My ancestors, I’m pretty sure, slept with dogs, and some of them probably still are sleeping with them. I’m talking about those medieval knights (I realize I’m assuming I’m descended from at least one knight like this) whose graves are adorned with brass rubbings showing them in their armor, with the two most important things a knight could own: his sword, and his faithful dog. The dogs are always at the feet of the knight, which makes sense aesthetically and otherwise. The best sense it makes to me is that it’s a bridge from then ’til now: the two most important things I own, when it comes to chukar hunting at least, are my gun and my dog.

A brass rubbing I did in England in 1978, now hanging in my classroom.

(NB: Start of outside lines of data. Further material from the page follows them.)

import Summits.HodgeConjecture.CorCM.TwoSexticFieldsPowersHodgeOfMarkmanRot
import Summits.HodgeConjecture.CorCM.TwoSexticFieldsJointRotations
import Summits.HodgeConjecture.CorCM.TwoSexticFieldsThreefoldPairHodgeOfMarkman
import HarnessLib

/-!
# COR-CM — the Hodge conjecture, modulo Markman's fourfold theorem, for ALL products of copies of `E`, `B₁`, `B₂`:
# two simple CM threefolds whose NON-ISOMORPHIC sextic CM fields share an imaginary quadratic field (Galois or not)

Cell `pub-hodgecm2` (COR-CM = stage 2 of the Hodge ladder), seat b30 gen 16 (2026-08-21); COUNT-NEUTRAL (no row of
`HOME/BINDER-OWNERS.md`); theorems only, no definition, no named fact, no `sorry`.  Uniform form of
`CorCM/TwoSexticFieldsThreefoldPairHodgeOfMarkman.lean` (which assumed both fields NON-Galois): the non-Galois
hypotheses are DROPPED, thanks to the rotations transfer (`CorCM/TwoSexticFieldsRotationTransfer.lean`: the twelve
diagonal conditions of the 14-point model are rotation conditions) and the joint realisation of rotations for any two
sextic fields with separated fibres (`CorCM/TwoSexticFieldsJointRotations.lean`).

MAIN THEOREM (`SharedQuadratic.hodgeConjectureFor_biproduct_comp_vec_of_markman`).  Let `k` be an imaginary quadratic
field and `K₁`, `K₂` ANY two sextic CM fields containing `k` (`i_m : k →+* K_m`) that are NOT ISOMORPHIC
(`Hom(K₁, K₂) = ∅`) — e.g. `ℚ(ζ₇) ⊃ ℚ(√-7) ⊂ ℚ(√-7)·F` with `F` any totally real cubic field other than `ℚ(ζ₇)⁺`, two
cyclic sextic CM fields through the same `k`, or two fields `k·F₁`, `k·F₂` with non-isomorphic totally real cubics.
Let `E ⊨ (k; Ψ)` be a CM elliptic curve and `B₁ ⊨ (K₁; Φ₁)`, `B₂ ⊨ (K₂; Φ₂)` abelian threefolds realising CM types NOT
induced from `k` (e.g. `B₁`, `B₂` SIMPLE).  Then for EVERY slot map `κ : Fin N → Fin 3` every rational `(p,p)`-class
on `⨁_j ![E, B₁, B₂] (κ j)` is algebraic, GIVEN ONLY `Markman2025_weilClasses_algebraic_abelianFourfold`; hence the Hodge
conjecture for `B₁ × B₂`, for every abelian variety isogenous to a product of copies of `E`, `B₁`, `B₂`, for all powers
of such, and for everything they dominate.  (Same field `K₁ ≅ K₂`: gens 14/15 of this seat,
`SexticCMThreefold(Pair)…HodgeOfMarkman`; b23's `GaloisSexticThreefoldPairsHodge` / `SharedImaginaryQuadraticCMFieldsHodge`
give the forced exceptional classes on `B₁ × B₂`, here shown algebraic modulo Markman.)

## References
* [Markman2025SurveySecant] E. Markman, arXiv:2509.23403, Thm. 1.2 and §11.5 Step 2 (the displayed hypothesis).
* [Pohlmann1968] H. Pohlmann, Ann. of Math. 88 (1968), Thm 1.  [GaoUllmo2025] J. Inst. Math. Jussieu 25, Thm 3.1.
* [MoonenZarhin1999LowDim] B. Moonen, Yu. Zarhin, Duke Math. J. 98 (1999), Thm. 0.1.  [Shimura1998] §5.2, §6.2, §8.2,
  §8.4, §18.2.  [Lang2002] S. Lang, *Algebra*, I §12 Ex. 5, VI §1.  [MumfordAV1970] §19.
-/
noncomputable section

The question always arises: were these loyal dogs buried with the knights? I’ve heard that they were but then that brings up the terrible question, what if the dog was still alive when the knight died? I couldn’t find any answers to this on the Internet, so I’m betting the dogs’ bones aren’t actually in the graves with the knights, but rather that they’re symbolic. Of what I’m not sure, but probably they symbolize what dogs would symbolize on anyone’s memorial today: loyalty, unconditional love, one could go on. Maybe even the poet Billy Collins’ ideas about what dogs think of their owners might pertain.

Curious what your dog might think of you? You might be surprised.

I doubt I’ll be buried with one of my dogs. I think I’ve asked to be cremated, and unless an awful coincidence occurs and my dog and I shuffle off this mortal coil at the same time I’d be horrified if someone even thought of dispatching my dog so he (or she) could go with me. But I wouldn’t mind if what was left behind of my brief stint on earth was some kind of evidence of my love for these creatures (which might seem over-the-top to those lucky bastards who’ve had dogs their whole lives; I didn’t get my first dog until I was 38), and — if I am lucky — their love for me.

I love sleeping with bird dogs. These bird dogs.